Allison is a consultant, working for a top-tier consulting firm. Although the routines and habits centered around hard work served her well in her early career, regular promotions mean she now has increasing workload, as well as an active social and family life – leaving little time for her to spend on her own.


As such, she’s caught herself sometimes experiencing brain fog, and a sense of overwhelm leading to high stress levels.


She’s heard through a grapevine - without actively researching - about neurohacking, and how it can help solve some of the very challenges she’s experiencing. There 'hacks', however, have typically been in the form of supplements and technologies that would require financial investment, something Allison isn't interested in.


Solution:

There is a misconception that Neurohacking requires financial investment / significant time and commitment. Whilst it's true that certain supplements and devices can really help unlock our potential, there are practices that we can introduce into our daily routine.

With that in mind, here are top 5 neurohacks that you can implement into your daily routine.


Journaling

If done right, journaling forces and allows us to examine our behaviours and patterns - rather than letting them. We can make journaling purposeful and reflective by answering some of these questions:

  • What worked well for me today?

  • What could I have done differently, and how?
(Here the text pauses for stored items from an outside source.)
import Mathlib.RepresentationTheory.Character
import Mathlib.RepresentationTheory.Invariants
import Literature.Computability.AlgebraicComplexity.PlethysmStability
import Literature.NumberTheory.DiophantineGeometry.WordHighestWeightSpecht
import Literature.NumberTheory.DiophantineGeometry.SymmetricGroupRepsSignTwist
import HarnessLib

/-!
# Highest-weight vectors of `Symⁿ Symᵐ V`, `Λⁿ Symᵐ V`, `Symⁿ Λᵐ V`, `Λⁿ Λᵐ V` in the word model,
# and the duality `Sym ↔ Λ` under transposition (Fischer–Ikenmeyer 2020, Fact 1)

Source: N. Fischer, C. Ikenmeyer, *The computational complexity of plethysm coefficients*,
Comput. Complexity 29 (2020) 8 = arXiv:2002.00788 (held), §2, eq. (2) and Fact 1
([Carré 1990; Manivel 1998; Manivel–Michałek 2015]): "If `m` is odd, then
`Λⁿ Λᵐ V = ⊕_λ (S^λ V)^{⊕ a_{λᵀ}(n,m)}` and `Symⁿ Λᵐ V = ⊕_λ (S^λ V)^{⊕ b_{λᵀ}(n,m)}`, whereas in case
that `m` is even: `Λⁿ Λᵐ V = ⊕ (S^λ V)^{⊕ b_{λᵀ}(n,m)}` and `Symⁿ Λᵐ V = ⊕ (S^λ V)^{⊕ a_{λᵀ}(n,m)}`",
where `a_λ(n,m)`, `b_λ(n,m)` are the multiplicities of `S^λ V` in `Symⁿ Symᵐ V`, `Λⁿ Symᵐ V`. This is
the representation-theoretic input of FI's Lemma 1 (the inner parameter `m` can be fixed) and of
the upper bound of Thm. 4 for `a_λ(n,3)`; it is the first layer of the proof of the barrier fact
`Literature.Barriers.ValiantsHypothesis.FischerIkenmeyer2020_plethysmNPHard`.

**Model.** All four functors are realised inside the tensor power `V^{⊗nm}`, `V = k^N`, in the
tree's word model `wordRep k N (n·m)` (`TensorWordModel.lean`: functions on words
`w : Fin (n·m) → Fin N`), the positions coming in `n` blocks of `m` (`blockIdx`, and the wreath
product `H = S_n ≀ S_m = blockPerms n m ≤ S_{nm}` of `PlethysmStability.lean`, BIP 2019 §4): for a
linear character `χ : H → {±1}` the space of highest-weight vectors of weight `μ` of the
`χ`-isotypic piece `(V^{⊗nm})^{H,χ} = {x | τ·x = χ(τ) x}` is

  `wreathHW k N χ μ = {x ∈ HW_μ((k^N)^{⊗nm}) | wordPerm τ x = χ(τ) • x for all τ ∈ H}`.

With `s = sign|_H` (`restrSign`) and `σₒ = sign ∘ blockMap` (the sign of the induced permutation
of the blocks, `outerSign`; the sign of the permutations inside the blocks is then `s · σₒᵐ`,
`restrSign_eq`): `χ = 1` gives `Symⁿ Symᵐ V` (BIP (4.1): "`Sym^d Sym^n V` as the space of
`S_d ≀ S_n`-invariants in `⊗^{dn} V`"), `χ = σₒ` gives `Λⁿ Symᵐ V`, `χ = s σₒᵐ` gives `Symⁿ Λᵐ V`
and `χ = s σₒ^{m+1}` gives `Λⁿ Λᵐ V` (FI §5, proof of Thm. 4: `v_P = ⋀ X_x X_y X_z ∈ Λⁿ Sym³ V`,
`w_P = ⋀ X_x ∧ X_y ∧ X_z ∈ Λⁿ Λ³ V`).

**What is proved** (any field of characteristic zero; no named facts).

* `blockMap : H →* S_n`, the induced permutation of the blocks, and the decomposition
  `τ = outerBlockPerm (blockMap τ) * innerBlockPerm (innerPerm τ)` (`coe_eq_outer_mul_inner`), with
  the sign bookkeeping `sign (outerBlockPerm π) = (sign π)^m`, `sign (innerBlockPerm e) = ∏ sign (e r)`.
* **The character formula** `|H| · dim wreathHW χ μ = ∑_{τ ∈ H} χ(τ) χ^μ(τ)`
  (`card_mul_finrank_wreathHW`): the `χ`-isotypic vectors are the invariants of the twisted
  restriction `τ ↦ χ(τ) τ` of the tree's `𝔖_{nm}`-representation on `HW_μ` (`hwPermRep`, whose
  character is the Specht character `χ^μ` by the tree's Schur–Weyl theorem `character_hwPermRep`),
  and `dim V^G = |G|⁻¹ ∑ χ_V` (Mathlib `Representation.card_inv_mul_sum_char_eq_finrank`).
* **Fact 1 in the word model** (`finrank_wreathHW_transpose`):
  `dim wreathHW χ μ = dim wreathHW (s·χ) μᵀ` — since `χ^{μᵀ} = sgn · χ^μ`
  (`spechtCharacter_transpose`) and `sgn² = 1` — for every alphabet size `N ≥ ℓ(μ)` on the left
  and `N' ≥ ℓ(μᵀ)` on the right; in particular the dimensions do not depend on `N ≥ ℓ(μ)`
  (`finrank_wreathHW_eq_of_card_le`). Reading `χ = 1`: `a_μ(n,m) = dim (V^{⊗nm})^{H, s}`-highest
  weight vectors of weight `μᵀ`, and `s = s σₒ^{m+1}·σₒ^{m+1}` is the `Λⁿ Λᵐ` character for `m` odd
  and the `Symⁿ Λᵐ` character `s σₒᵐ · σₒᵐ` for `m` even — FI's Fact 1, first column; `χ = σₒ`
  gives the second column.

The identification of `a_λ(n,m)` of the barrier file (`plethysmCoeffOfPartition`, G20's
coordinate ring `k[Symᵐ V]`) with `dim wreathHW 1 λ` is the dictionary of `PlethysmStability.lean`
§5 and is carried out in `PlethysmWordModel.lean`.

## References

* [FischerIkenmeyer2020] N. Fischer, C. Ikenmeyer, Comput. Complexity 29 (2020) 8, §2 (eq. (2),
  Fact 1), §4 (Lemma 1), §5 (Thm. 4, proof).
* [BurgisserIkenmeyerPanovaJAMS2019] P. Bürgisser, C. Ikenmeyer, G. Panova, J. AMS 32 (2019), §4,
  (4.1) (the wreath product `S_d ≀ S_n ≤ S_{dn}` and `Sym^d Sym^n V = (⊗^{dn} V)^{S_d ≀ S_n}`).
* [FultonHarrisGTM129] W. Fulton, J. Harris, *Representation Theory*, GTM 129, §2.2 (2.9)
  (`dim V^G = |G|⁻¹ ∑ χ_V(g)`), Exercise 4.4 (c) (`V_{λ'} = V_λ ⊗ U'`), Thm. 6.3 (2) (Schur–Weyl).

## Mathlib and tree

Mathlib: `Representation.card_inv_mul_sum_char_eq_finrank`, `Representation.invariants`,
`Representation.character`, `Equiv.Perm.sign_prodCongrLeft`, `Equiv.Perm.sign_prodCongrRight`,
`Equiv.Perm.sign_symm_trans_trans`, `Fintype.ofFinite`. Tree: `blockIdx`, `blockPerms`,
`outerBlockPerm`, `innerBlockPerm` (`PlethysmStability`); `wordRep`, `wordPerm`, `highestWeightSpace`,
`Weight.ofPartition` (`TensorWordModel`, `GLHighestWeight`); `hwPermRep`, `character_hwPermRep`
(`WordHighestWeightSpecht`); `spechtCharacter_transpose`, `sign_cast_mul_self`
(`SymmetricGroupRepsSignTwist`). Mathlib has no wreath products of symmetric groups and no plethysm.
-/

noncomputable section

open scoped BigOperators

namespace Literature.RepresentationTheory.GeneralLinear

open Literature.NumberTheory.DiophantineGeometry Literature.Computability.AlgebraicComplexity

/-! ### The induced permutation of the blocks and the permutations inside the blocks -/

section BlockMap

variable {n m : ℕ}

/-- The place inside its block to which `τ` sends position `(r, p)`. [folklore] -/
def innerFun (τ : Equiv.Perm (Fin (n * m))) (r : Fin n) (p : Fin m) : Fin m :=
  (finProdFinEquiv.symm (τ (finProdFinEquiv (r, p)))).2

variable [NeZero m]

/-- The block to which a permutation `τ` of the positions sends block `r` (read off at place `0`
of the block; for `τ` in the wreath product every place gives the same answer,
`blockIdx_apply_of_mem`). BIP §4 ("the permutations … which simultaneously permute the blocks").
[cite: BurgisserIkenmeyerPanovaJAMS2019, §4] -/
def blockMapFun (τ : Equiv.Perm (Fin (n * m))) (r : Fin n) : Fin n :=
  blockIdx n m (τ (finProdFinEquiv (r, (0 : Fin m))))

/-- For `τ ∈ S_n ≀ S_m` the block of `τ (r, p)` is `blockMapFun τ r`, whatever `p`. [folklore] -/
theorem blockIdx_apply_of_mem {τ : Equiv.Perm (Fin (n * m))} (hτ : τ ∈ blockPerms n m)
    (r : Fin n) (p : Fin m) :
    blockIdx n m (τ (finProdFinEquiv (r, p))) = blockMapFun τ r := by
  rw [blockMapFun, mem_blockPerms.mp hτ]
  simp

/-- **Position formula**: `τ (r, p) = (blockMapFun τ r, innerFun τ r p)` for `τ ∈ S_n ≀ S_m`. [folklore] -/
theorem apply_finProdFinEquiv_of_mem {τ : Equiv.Perm (Fin (n * m))} (hτ : τ ∈ blockPerms n m)
    (r : Fin n) (p : Fin m) :
    τ (finProdFinEquiv (r, p)) = finProdFinEquiv (blockMapFun τ r, innerFun τ r p) := by
  conv_lhs => rw [← finProdFinEquiv_blockIdx (τ (finProdFinEquiv (r, p)))]
  rw [blockIdx_apply_of_mem hτ]
  rfl

/-- `blockMapFun` is multiplicative on the wreath product. [folklore] -/
theorem blockMapFun_mul {τ τ' : Equiv.Perm (Fin (n * m))} (hτ : τ ∈ blockPerms n m)
    (hτ' : τ' ∈ blockPerms n m) (r : Fin n) :
    blockMapFun (τ * τ') r = blockMapFun τ (blockMapFun τ' r) := by
  have h1 := apply_finProdFinEquiv_of_mem hτ' r (0 : Fin m)
  rw [blockMapFun, Equiv.Perm.mul_apply, h1, blockIdx_apply_of_mem hτ]

/-- `blockMapFun 1 = id`. [folklore] -/
theorem blockMapFun_one (r : Fin n) : blockMapFun (1 : Equiv.Perm (Fin (n * m))) r = r := by
  simp [blockMapFun]

/-- `blockMapFun τ` is injective for `τ` in the wreath product. [folklore] -/
theorem blockMapFun_injective {τ : Equiv.Perm (Fin (n * m))} (hτ : τ ∈ blockPerms n m) :
    Function.Injective (blockMapFun τ) := by
  intro r r' h
  have := (mem_blockPerms.mp hτ (finProdFinEquiv (r, (0 : Fin m)))
    (finProdFinEquiv (r', (0 : Fin m)))).mp h
  simpa using this

/-- `innerFun τ r` is injective for `τ` in the wreath product. [folklore] -/
theorem innerFun_injective {τ : Equiv.Perm (Fin (n * m))} (hτ : τ ∈ blockPerms n m) (r : Fin n) :
    Function.Injective (innerFun τ r) := by
  intro p p' h
  have e1 := apply_finProdFinEquiv_of_mem hτ r p
  have e2 := apply_finProdFinEquiv_of_mem hτ r p'
  rw [h] at e1
  have := τ.injective (e1.trans e2.symm)
  simpa using this

/-- **The induced permutation of the blocks**, a group homomorphism `S_n ≀ S_m → S_n`.
BIP §4; FI §2 (the outer symmetric group of the plethysm). [cite: BurgisserIkenmeyerPanovaJAMS2019, §4] -/
def blockMap : ↥(blockPerms n m) →* Equiv.Perm (Fin n) where
  toFun τ := Equiv.ofBijective (blockMapFun (τ : Equiv.Perm (Fin (n * m))))
    (Finite.injective_iff_bijective.mp (blockMapFun_injective τ.2))
  map_one' := Equiv.ext fun r => by
    simp only [Equiv.ofBijective_apply, OneMemClass.coe_one, Equiv.Perm.coe_one, id_eq]
    exact blockMapFun_one r
  map_mul' τ τ' := Equiv.ext fun r => by
    simp only [Equiv.ofBijective_apply, Subgroup.coe_mul, Equiv.Perm.coe_mul, Function.comp_apply]
    exact blockMapFun_mul τ.2 τ'.2 r

/-- `blockMap τ r = blockMapFun τ r` (unfolding lemma). [folklore] -/
@[simp]
theorem blockMap_apply (τ : ↥(blockPerms n m)) (r : Fin n) :
    blockMap τ r = blockMapFun (τ : Equiv.Perm (Fin (n * m))) r :=
  rfl

/-- **The permutations inside the blocks** of an element of the wreath product:
`innerPerm τ r` is the bijection `p ↦` place of `τ (r, p)` inside its block. [folklore] -/
def innerPerm (τ : ↥(blockPerms n m)) (r : Fin n) : Equiv.Perm (Fin m) :=
  Equiv.ofBijective (innerFun (τ : Equiv.Perm (Fin (n * m))) r)
    (Finite.injective_iff_bijective.mp (innerFun_injective τ.2 r))

/-- `innerPerm τ r p = innerFun τ r p` (unfolding lemma). [folklore] -/
@[simp]
theorem innerPerm_apply (τ : ↥(blockPerms n m)) (r : Fin n) (p : Fin m) :
    innerPerm τ r p = innerFun (τ : Equiv.Perm (Fin (n * m))) r p :=
  rfl

/-- **Decomposition of the wreath product**: every `τ ∈ S_n ≀ S_m` is the simultaneous block
permutation `blockMap τ` after the permutations `innerPerm τ` inside the blocks. BIP §4: "It is
generated by the permutations leaving the blocks invariant, and the permutations … which
simultaneously permute the blocks." [cite: BurgisserIkenmeyerPanovaJAMS2019, §4] -/
theorem coe_eq_outer_mul_inner (τ : ↥(blockPerms n m)) :
    (τ : Equiv.Perm (Fin (n * m))) =
      outerBlockPerm n m (blockMap τ) * innerBlockPerm n m (innerPerm τ) := by
  refine Equiv.ext fun q => ?_
  obtain ⟨⟨r, p⟩, rfl⟩ := finProdFinEquiv.surjective q
  rw [Equiv.Perm.mul_apply, innerBlockPerm_apply, outerBlockPerm_apply,
    apply_finProdFinEquiv_of_mem τ.2]
  rfl

/-- `blockMap` of a simultaneous block permutation `π` is `π`. [folklore] -/
theorem blockMapFun_outerBlockPerm (π : Equiv.Perm (Fin n)) (r : Fin n) :
    blockMapFun (outerBlockPerm n m π) r = π r := by
  simp [blockMapFun, outerBlockPerm_apply]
  • What small step did I take to today or will I take tomorrow to get started to (i) solve a big problem, (ii) learn something new. (iii) set me up on a path to a new goal?

  • Were my actions today reflective of the person I want to become?

  • Was I deliberate with my decisions, or did I let life happen to me?


Practicing gratitude

  • We all have good days and bad days, but falling into the trap of having a victim’s mentality can be a downward spiral

  • The purpose of practicing gratitude (and this hack can be integrated with journaling) is to be grateful for what we have or have achieved so far in our journey, but not at the expense of our ambitions or desires

  • Gratitude can significantly improve our health and wellbeing if practiced regularly (daily, if possible), and can include anything from your health, the health of your loved ones, having Wi-Fi at home (who isn’t grateful for this 😊)or the comfort of having a roof over your head tonight.

  • As part of your journaling practice, include a gratitude list of at least 5 things – no matter how big or small – that you’re grateful for


Movement

  • This needn’t be a gruelling workout, but a moderate exercise – 30 mins a day, 5 days a week – that roughly amounts to 2.5 hours every week.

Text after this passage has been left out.